How to enable a start condition at the beginning of a rule and disable it at the end ? I have to ignore whitespace with some bison rules only. How to ignore whitespace inside nested brackets.
define_directive:
DEFINE '(' class_name ')'{ ... }
;
I'm trying to write a parser for this sample code with some more rules.
@/*
* @Template Family
* @Description sample script template for Mate Programming language
* (multi-line comment)
*/
@namespace(sample)
@require(String fatherName)
@require(String motherName)
@require(Array childrenNames)
@define(Family : Template) @// end of header anything can go in body section below (comment)
Family Description
==================
Father's Name: @(fatherName)
Mother's Name: @(motherName)
Number of child: @(childrenNamesCount,0) @// valuation operator is null safe (comment)
List of children's names
------------------------
@foreach(childName:childrenNames)
> @(childName)
@empty
> there is no child name to display.
@end
@@(varName) @// this should not be interpreted because escaped with @ (comment)
Lexer and parser partially implemented. My problem is how to deal with whitespace inside statement keywords like @foreach, @require. Whitespaces should be ignored for these.
desired sample output
Family Description
==================
Father's Name: Mira
Mother's Name: James
Number of child: 0
List of children's names
------------------------
> there is no child name to display.
@@(varName)
bison file content
command:
fileword
| valuation
| alternative
| loop
| command_directive
;
fileword:
tokenword { scriptlangy_echo(yytext,"fileword.tokenword"); }
| MAGICESC { scriptlangy_echo("@","fileword.MAGICESC"); }
;
tokenword:
IDENTIFIER | NUMBER | STRING_LITERAL | WHITESPACE
| INC_OP | DEC_OP | AND_OP | OR_OP | LE_OP | GE_OP | EQ_OP | NE_OP | L_OP | G_OP
| ';' | ',' | ':' | '=' | ']' | '.' | '&' | '[' | '!' | '~' | '-' | '+' | '*' | '/' | '%' | '^' | '|' | ')' | '}' | '?' | '{' | '('
;
valuation:
'@' '(' expression ')' {
fprintf(yyout, "<val>");
}
| '@' '(' expression ',' default_value ')' {
fprintf(yyout, "<val>");
}
;
loop:
for_loop
| foreach_loop
| while_loop
;
while_loop:
WHILE '(' expression ')' end_block
| WHILE '(' expression ')' commands end_block
;
for_loop:
FOR '(' expression_statement expression_statement expression')' end_block
| FOR '(' expression_statement expression_statement expression')' commands end_block
;
foreach_loop:
foreach_block end_block
| foreach_block empty_block end_block
;
foreach_block:
FOREACH '(' IDENTIFIER ')'
| FOREACH '(' IDENTIFIER ':' expression')' commands
;
The key part of your question seems to be this:
I have to ignore whitespace with some bison rules only. How to ignore whitespace inside nested brackets.

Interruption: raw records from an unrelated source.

import Summits.MatrixMultiplication.OmegaCensus.STPPCell22DeadF

/-!
# ω-census (abelian STPP census): cell-(2,2) certificate of the fifth leaf `{(2,2,2),(3,3,3)²} @ ℤ₆₁` — stage 3 dead rows, file 2/36

HONEST FRAMING (pub-omega census; verbatim): lottery ticket; floor = certified bounds/negative ranges.
Census STRUCTURE (seat pub-omega-stpp-1 gen 33, 2026-08-29), family (b2).  KERNEL rows (`decide +kernel`) / glue for the checkers of
`STPPCell22Checker.lean`; design and python ×1 DATUM in HOME `pub-omega-stpp-1-g33/FIFTH-LEAF.md`, generator `code/gen_cell22_rows.py`.
Nothing here is progress on `ω`.
-/

namespace Summit.MatrixMultiplication.OmegaCensus.CubeNB.S2

open Summit.MatrixMultiplication.OmegaCensus.CubeNB.Bits

/-- Dead rows: chunk 4 (entries `[49, 66)`) fails the words cover (blocks `(3,3,3),(2,2,2)`, enumerator `WQ`, direct). [folklore] -/
theorem c22dead_Q4 : (tbl22Q4.all dead22F) = true := by decide +kernel

/-- Dead rows: chunk 5 (entries `[66, 83)`) fails the words cover (blocks `(3,3,3),(2,2,2)`, enumerator `WQ`, direct). [folklore] -/
theorem c22dead_Q5 : (tbl22Q5.all dead22F) = true := by decide +kernel

/-- Dead rows: chunk 6 (entries `[83, 100)`) fails the words cover (blocks `(3,3,3),(2,2,2)`, enumerator `WQ`, direct). [folklore] -/
theorem c22dead_Q6 : (tbl22Q6.all dead22F) = true := by decide +kernel


end Summit.MatrixMultiplication.OmegaCensus.CubeNB.S2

As I remarked in comments, your implementation idea of somehow doing this by having your parser rules manipulate scanner start conditions is pretty much a non-starter. Forget about that.
Since evidently your scanner does not, in general, ignore whitespace, it must emit tokens that represent whitespace, or perhaps tokens that represent something else plus whitespace (ugly). If it emits whitespace tokens then the thing to do is simply to account for them in your grammar rules. This is completely possible. In fact, you can build a parser for any context-free language on top of a scanner that just returns every character as its own token. The scanner / parser dichotomy is a functional and conceptual convenience, not a necessity.
For example, then, suppose we want to be able to parse numeric array literals, formed as a nonempty, comma-delimited list of decimal numbers enclosed in curly braces, with optional whitespace around commas and inside the braces. Suppose further that we have these terminal symbols to work with:
OPEN // open brace
CLOSE // close brace
NUM // maximal sequence of one or more decimal digits
COMMA // a comma
WS // a maximal run of whitespace
We might then write these rules:
array: array_start array_elements CLOSE;
array_start: OPEN
| OPEN WS
;
array_elements: array_element
| array_elements array_separator array_element
;
array_element: NUM
| NUM WS
;
array_separator: COMMA
| COMMA WS
;
There are, of course, many other ways to set up the details, but, generally speaking, this is how you handle whitespace with parser rules: not by ignoring it, but by accepting it.